I wish to thank Christine Bell for continuing to review my work in the Delver Magic series. Her generous contributions serve as an inspiration and confirmation that goodwill and thoughtfulness are not as rare as I might otherwise believe. Once more, I would also like to thank you for continuing to read the Delver Magic series.
King Bol Folarok rigidly kept his back to his son. He stared vacantly at the stone wall before him.
“I am leaving Dunop,” he said. The tone rang hollow, his emotions encased in a vacuum. He spoke as if it were some well-rehearsed line he had already repeated a thousand times. The announcement, though cold, remained firm, and it indicated more than just a temporary absence. The finality of the statement slowly took substance, and it lingered in the dimly lit chamber.
The words fell upon Prince Jon Folarok’s senses like a lead weight. He looked upon Bol’s back, impatiently waiting for further explanation. He was offered nothing. He stared breathlessly into the dark space between him and his father.
This was no time for the king to leave. What could be more pressing than the current and growing unrest? Bol was needed here, needed now. He couldn’t leave. Jon wanted answers, but the back of his father wouldn’t reply. Face me! But Bol would not turn. The dwarf prince squinted as if hoping to see clearly through a dense fog.
“Where are you going?” Jon stammered.
“Does it truly matter?”
The temperature seemed to drop several degrees.
“When are you coming back?”
“I’m not coming back,” King Bol replied with the same sterile tone as before. If he had sympathy for his son’s confusion, he would not show it. His words remained as brittle as frozen twigs. “Not ever.”

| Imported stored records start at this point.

/-! ### The registered stub -/

/-- **V-rung — the vorticity defect is quintically flat and its first moments vanish (pressure-free first rung).**
For two classical pairs on the open slab with the scale-invariant package and cubic flatness of the difference
`w = V₁ − V₂` (`FarDecay 3`), the antisymmetric gradient `A_ij = ∂_iw_j − ∂_jw_i` satisfies, for every order `k`,
`‖∇ᵏA_ij(t,x)‖ ≤ K(−t)²/(‖x‖+√(−t))^{6+k}` on the whole slab (exterior: integrate `∂ₜA = ΔA − (∇G − ∇Gᵀ)`,
`G = Δw − (V₁·∇V₁ − V₂·∇V₂)`, back from the final slice — the pressure Hessian is symmetric; core: the package), and its
first moments `∫ y_m A_ij(t,y) dy` converge absolutely and vanish for every `t < 0` (they are constant in `t` by two
integrations by parts — `G` is a divergence plus a Laplacian — and are `O(−t)`).  Registered stub of the skeleton
`Cruxes/ScarRigidity/Lines/moment_conditioned_rellich.lean` (`stub_vorticityDefectFlatness` and
`stub_vorticityDefectFirstMoments`). [folklore mechanism; new statement] -/
theorem stub_vorticityDefectDecay :
    ∀ (V₁ V₂ : ℝ → ℝ³ → ℝ³) (Q₁ Q₂ : ℝ → ℝ³ → ℝ),
      IsClassicalNSSolutionOn (Iio (0 : ℝ)) 1 0 V₁ Q₁ → IsClassicalNSSolutionOn (Iio (0 : ℝ)) 1 0 V₂ Q₂ →
      ScaleInvariantBounds V₁ Q₁ → ScaleInvariantBounds V₂ Q₂ → FarDecay 3 V₁ V₂ →
      (∀ k : ℕ, ∃ K : ℝ, ∀ (i j : Fin 3), ∀ t < 0, ∀ x : ℝ³,
        ‖iteratedFDeriv ℝ k (fun y : ℝ³ =>
            (fderiv ℝ (fun z => V₁ t z - V₂ t z) y (EuclideanSpace.single i (1 : ℝ))) j -
            (fderiv ℝ (fun z => V₁ t z - V₂ t z) y (EuclideanSpace.single j (1 : ℝ))) i) x‖ ≤
          K * (-t) ^ 2 / (‖x‖ + Real.sqrt (-t)) ^ (6 + k)) ∧
      (∀ t < 0, ∀ (m i j : Fin 3),
        Integrable (fun y : ℝ³ => y m *
            ((fderiv ℝ (fun z => V₁ t z - V₂ t z) y (EuclideanSpace.single i (1 : ℝ))) j -
             (fderiv ℝ (fun z => V₁ t z - V₂ t z) y (EuclideanSpace.single j (1 : ℝ))) i)) volume ∧
        ∫ y : ℝ³, y m *
            ((fderiv ℝ (fun z => V₁ t z - V₂ t z) y (EuclideanSpace.single i (1 : ℝ))) j -
             (fderiv ℝ (fun z => V₁ t z - V₂ t z) y (EuclideanSpace.single j (1 : ℝ))) i) = 0) :=
  fun V₁ V₂ Q₁ Q₂ hcl₁ hcl₂ hB₁ hB₂ hF =>
    ⟨stub_vorticityDefectFlatness V₁ V₂ Q₁ Q₂ hcl₁ hcl₂ hB₁ hB₂ hF,
      stub_vorticityDefectFirstMoments V₁ V₂ Q₁ Q₂ hcl₁ hcl₂ hB₁ hB₂ hF⟩

end Summit.NavierStokesRegularity.NavierStokesRegularity.Theorems.RellichScarScarRigidity

end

“What?” Jon felt his innards tighten, a familiar attack of anxiety. He was not a dwarf that dealt well with conflict or adversity. During the past few days, much of that was heaped upon him. Now, he faced a climax of catastrophe, and the accompanying nervous tension boiled over in his midsection. “What do you mean not ever?”
“I’m leaving Dunop and I will not be returning,” Bol repeated, still not turning to face his only surviving son.
Jon dropped his head and stared at the floor. He could not look at his father’s back for another moment as it only served to tighten the knot in his belly. The pain in his stomach was making it hard to think. His mind nearly went blank. He fought to seize upon something to say, words which might end this absurdity and set everything right. He could find nothing. He blurted out his confusion.
“I don’t understand!”
“It is simple.” Bol extended a hand to the wall in front of him. He patted the polished stone as if hoping to pull conviction from the intrinsic strength of the rock. “I can no longer stay in this place. It reminds me too much of ….” He held his tongue just before his voice cracked. He paused for long moments until his hollow tone returned. “I have made grave mistakes, mistakes I can not simply forget or erase. I can do nothing but leave.”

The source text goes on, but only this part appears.